One of the delights of running a little Raspberry Pi as a primary server for a couple of users, all their devices and several domains, is the achievement associated with getting quarts out of pint pots.  While in our case, the main motivation is to use as little power as possible, as we are off-grid, I would probably use a Pi where I could even if we were on-grid, as it is so much more satisfying than simply throwing hardware at the delivery of  office services.  One part of that equation is anti-spam, and a while ago, I wrote about migrating from spamassasin, which is a resource hog, to dspam, which isn't. I then had to go back to spamassassin as dspam succumbed to bitrot and was no longer supported on Debian/Raspbian, before I find ways of running the venerable bogofilter as a server-based anti-spam solution. The previous posts are here and here.

While the initial setup of bogofilter against postfix and dovecot was not especially easy, as documentation is thin on the ground, we have been impressed with its accuracy, and its resource use is so light as to be mere noise rather than even registering in top or htop.  One design choice was whether to use the original Berkeley database or to use the more modern sqlite. Now I deeply distrust Berkeley database.  This is due to an incident 20 years ago when I ran Cyrus IMAP as an imap server in a company, and had to become quite adept at database recovery, as Cyrus used Berkeley db as its message store.  When dovecot matured, with the option of using maildir, I migrated that company as quickly as I culd to get away from the database trouble.  So I have shied away from Berkeley ever since.  Meanwhile, I find that there are quite a few instances of sqlite in my life, and none seem to give trouble.  As bogofilter can be installed under Debian in either its db or sqlite versions, I plumped for the sqlite option.

I was checking over the weekly database backups when I noticed that the bogofilter words list was 107Mb in size. I wondered how fragmented it was likely to be, and soon found a utility I had never bothered to use before, bf_compact. How hard could it be to run this?  You run it against the folder in which the database and other files if you run other features of bogofilter, and there are version for Berkeley db and sqlite. I chose the sqlite version and it ran for a couple of minutes.

Then the error messages started.

Fortunately the utility's first job is to create a new version of the wordlist folder, so the .old directory still had the original files. I quickly copied that over, to get things working again, and took to search engines to find what went wrong.  Nothing much was available, but one post did note simply to use the native sqlite vacuum command. In my case, this was simply:

sqlite3 wordlist.db 'VACUUM;

which reduced the file from 107Mb to 85Mb.  But more to the point it reduced the average delay caused by running an email through bogofilter from around 4-5 second to 2-3 seconds.  This was the first time doing any maintenance at all to the database since installing the system around July or August last year.

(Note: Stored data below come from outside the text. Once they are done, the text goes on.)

import Literature.Computability.Cryptography.RegevCVPOracleWeighted
import Literature.Algebra.EuclideanLattices.RegevQuantumPartLongTail
import HarnessLib

/-!
# Regev 2009, Lemma 3.14 with the `CVP` procedure: the inadmissible queries have negligible weight

Topic `Computability/Cryptography` (family `pqc`), grouping namespace `Regev2009.CVPOracle`; sequel of
`RegevCVPOracleWeighted.lean` (`dataLaw`: the law of the query data `c(x)` under the box Gaussian
weights `(ρ(x)/Z)²`; `sum_mul_errFn_le_weightedFail_add`: the Gaussian average of the tidy-block error
of the `CVP` family is at most `weightedFail + ` the mass `dataLaw{¬Admissible_d}` of the INADMISSIBLE
data) and of `Algebra/EuclideanLattices/RegevQuantumPartLongTail.lean` (`QPart.sum_boxWeight_long_le`:
the points with long lattice part, `‖x − y(x)‖ ≥ √n`, have Gaussian weight at most `(2C)²`). In Regev's
sampler (J. ACM 56 (2009), art. 34, Lemma 3.14 as used in the proof of Lemma 3.3, with the `CVP`
procedure of Lemma 3.4 in place of the `CVP_{L*, αq/(√2 r)}` oracle) the query of a point is admissible
— its point lies within the radius of `L*` — as soon as the point's lattice part is SHORT (in the
rescaled units of this series the admissibility radius is `√n`); so the inadmissible mass is a Gaussian
tail:

* `dataLaw_toOuterMeasure_toReal_le` — the `dataLaw`-mass of an event is at most the weight of any set
  of points containing its preimage;
* **`dataLaw_inadmissible_le_of_short`** — if every box point with short lattice part has admissible
  data, `(dataLaw{¬Admissible I d}).toReal ≤ (2C)²` under the smallness hypothesis of
  `RegevQuantumPartStates` (`C = e^{2πBY} 2⁻ⁿ/κ`, exponentially small in Regev's parameters).

Everything is proved; no definition, no named fact is introduced.

## References

* O. Regev, *On lattices, learning with errors, random linear codes, and cryptography*, J. ACM 56
  (2009), art. 34; author's version arXiv:2401.03703: Lemma 3.3 (proof, p. 15), Claim 3.13, Lemma 3.14
  (proof, p. 20) [Regev2009].
* W. Banaszczyk, *New bounds in some transference theorems in the geometry of numbers*, Math. Ann. 296
  (1993) 625–635, Lemma 1.5 [Banaszczyk1993].
-/

noncomputable section

namespace Literature.Computability.Cryptography

open _root_.Computability Literature.Computability.Complexity Literature.Computability.QuantumComplexity
  Literature.Algebra.EuclideanLattices Literature.Algebra.EuclideanLattices.Regev2009
  Literature.Algebra.EuclideanLattices.Regev2009.QPart Finset Module

open scoped ENNReal Real

namespace Regev2009

namespace CVPOracle

variable {ι : Type*} {n : ℕ}

/-- **The `dataLaw`-mass of an event is at most the weight of any set of points containing its preimage.**
[folklore] -/
theorem dataLaw_toOuterMeasure_toReal_le (T : Finset ι) (p : ι → ℝ) (hp0 : ∀ x ∈ T, 0 ≤ p x) (hp1 : ∑ x ∈ T, p x = 1)
    (cOf : ι → QData n) (E : Set (QData n)) (P : ι → Prop) [DecidablePred P] (hPE : ∀ x ∈ T, cOf x ∈ E → P x) :
    ((dataLaw T p hp0 hp1 cOf).toOuterMeasure E).toReal ≤ ∑ x ∈ T.filter P, p x := by
  classical
  rw [dataLaw_toOuterMeasure_apply, ENNReal.toReal_ofReal (sum_nonneg fun x hx => hp0 x (mem_filter.1 hx).1)]
  refine sum_le_sum_of_subset_of_nonneg (fun x hx => ?_) (fun x hx _ => hp0 x (mem_filter.1 hx).1)
  rw [mem_filter] at hx ⊢
  exact ⟨hx.1, hPE x hx.1 hx.2⟩

/-- **The inadmissible queries have weight at most `(2C)²`** when every box point with short lattice part
(`‖x − y(x)‖ < √n`) has admissible data: the inadmissible data come from long points, a Gaussian tail.
[cite: Regev2009, Lemma 3.3 (proof), Lemma 3.14 (proof), Claim 3.13] [cite: Banaszczyk1993, Lemma 1.5] -/
theorem dataLaw_inadmissible_le_of_short {V : Type*} [NormedAddCommGroup V] [InnerProductSpace ℝ V]
    [FiniteDimensional ℝ V] [MeasurableSpace V] [BorelSpace V] [DecidableEq V]
    {Λ : Submodule ℤ V} [DiscreteTopology Λ] [IsZLattice ℝ Λ] {m κ W : ℕ} {e : Module.Basis (Fin m) ℤ Λ}
    [NeZero (2 ^ κ : ℕ)] {Box : Finset V} {yOf : V → V} {sOf : V → Fin m → ZMod (2 ^ κ)} {Good : V → Prop}
    [DecidablePred Good] {S : Fin m → (Fin κ ↪ Fin W)} {base : V → QReg W} {enc : ZMod (2 ^ κ) → Fin κ → Bool}
    {lab₀ : V → QReg W} {κc : QReg W → QReg W} {B Y C : ℝ}
    (hH : FibreHyps Λ e (2 ^ κ) Box yOf sOf Good) (hR : RegHyps S base enc Box yOf sOf Good lab₀ κc) (hne : Box.Nonempty)
    (hsvΛ : ∀ z ∈ scaledLattice Λ (2 ^ κ), ‖z‖ < 2 * Real.sqrt (finrank ℝ V) → z = 0)
    (hBox : ∀ x ∈ Box, BoxCoversShort Λ Box (yOf x)) (hY : ∀ x ∈ Box, ‖yOf x‖ ≤ Y)
    (hB : ∀ x ∈ Box, ∀ x' ∈ Box, ‖x - yOf x'‖ ≤ B)
    (hδ : π * (2 * Real.sqrt (finrank ℝ V) * Y + Y ^ 2) < 1)
    (hC : Real.exp (2 * π * B * Y) * (2⁻¹ : ℝ) ^ finrank ℝ V ≤
      C * ((1 - π * (2 * Real.sqrt (finrank ℝ V) * Y + Y ^ 2)) * (1 - banaConst ^ finrank ℝ V) * (1 - (4⁻¹ : ℝ) ^ finrank ℝ V)))
    (hC2 : C ≤ 1 / 2) (hC0 : 0 ≤ C)
    (I : LatticeInstance) (d : ℝ) (cOf : V → QData I.n)
    (hAdm : ∀ x ∈ Box, ‖x - yOf x‖ < Real.sqrt (finrank ℝ V) → Admissible I d (cOf x)) :
    ((dataLaw Box (fun x => (gaussianFunction 1 x / zBox Box) ^ 2) (fun _ _ => sq_nonneg _) (sum_boxWeight_eq_one hne) cOf).toOuterMeasure
        {c | ¬ Admissible I d c}).toReal ≤ (2 * C) ^ 2 := by
  classical
  refine (dataLaw_toOuterMeasure_toReal_le Box _ (fun _ _ => sq_nonneg _) (sum_boxWeight_eq_one hne) cOf
    {c | ¬ Admissible I d c} (fun x => Real.sqrt (finrank ℝ V) ≤ ‖x - yOf x‖) fun x hx hnot => ?_).trans
    (sum_boxWeight_long_le hH hR hne hsvΛ hBox hY hB hδ hC hC2 hC0)
  exact le_of_not_gt fun hlt => hnot (hAdm x hx hlt)

end CVPOracle

end Regev2009

end Literature.Computability.Cryptography

end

All in all, I still think bogofilter is a very good anti-spam solution for servers, whereas its most common usage is at client level. I have it configured to maintain a word list globally, but it can be set up, perhaps it's best set up, to use per-user wordlists.  This will allow it to be trained to an individual's requirements.  I once worked at a company where a good subset of users had legitimate requirements to send and receive emails with words that would definitely trigger conventional anti-spam systems. Bogofilter would have allowed those individuals to have their own anti-spam database which might have been more effective.

How effective is this? Well we have had an average of around 2000-3000 spam attempts a month, with some peaks and some troughs, and excluding smtp probe attempts, which are around 10 times that number, many of which are blocked by fail2ban. The postfix defences are pretty good, and it is rare for a spam message to get through both postfix and bogofilter. I would estimate about 2-5 a month at most when spammers change their techniques, but months can go by without ever seeing spam, other than those correctly classified and automatically put into the spam folder. These are moved to the user's junk folder and are automatically reclassified, helping with learning.

Addendum: I have now moved the root of the server to an SSD. This has further improved the performance of bogofilter. Regarding new spam types, it seems to take two examples of "learning" by moving spam into the spam folder, should new foms of spam hit the inbox, for it and similar variants to be correctly classified.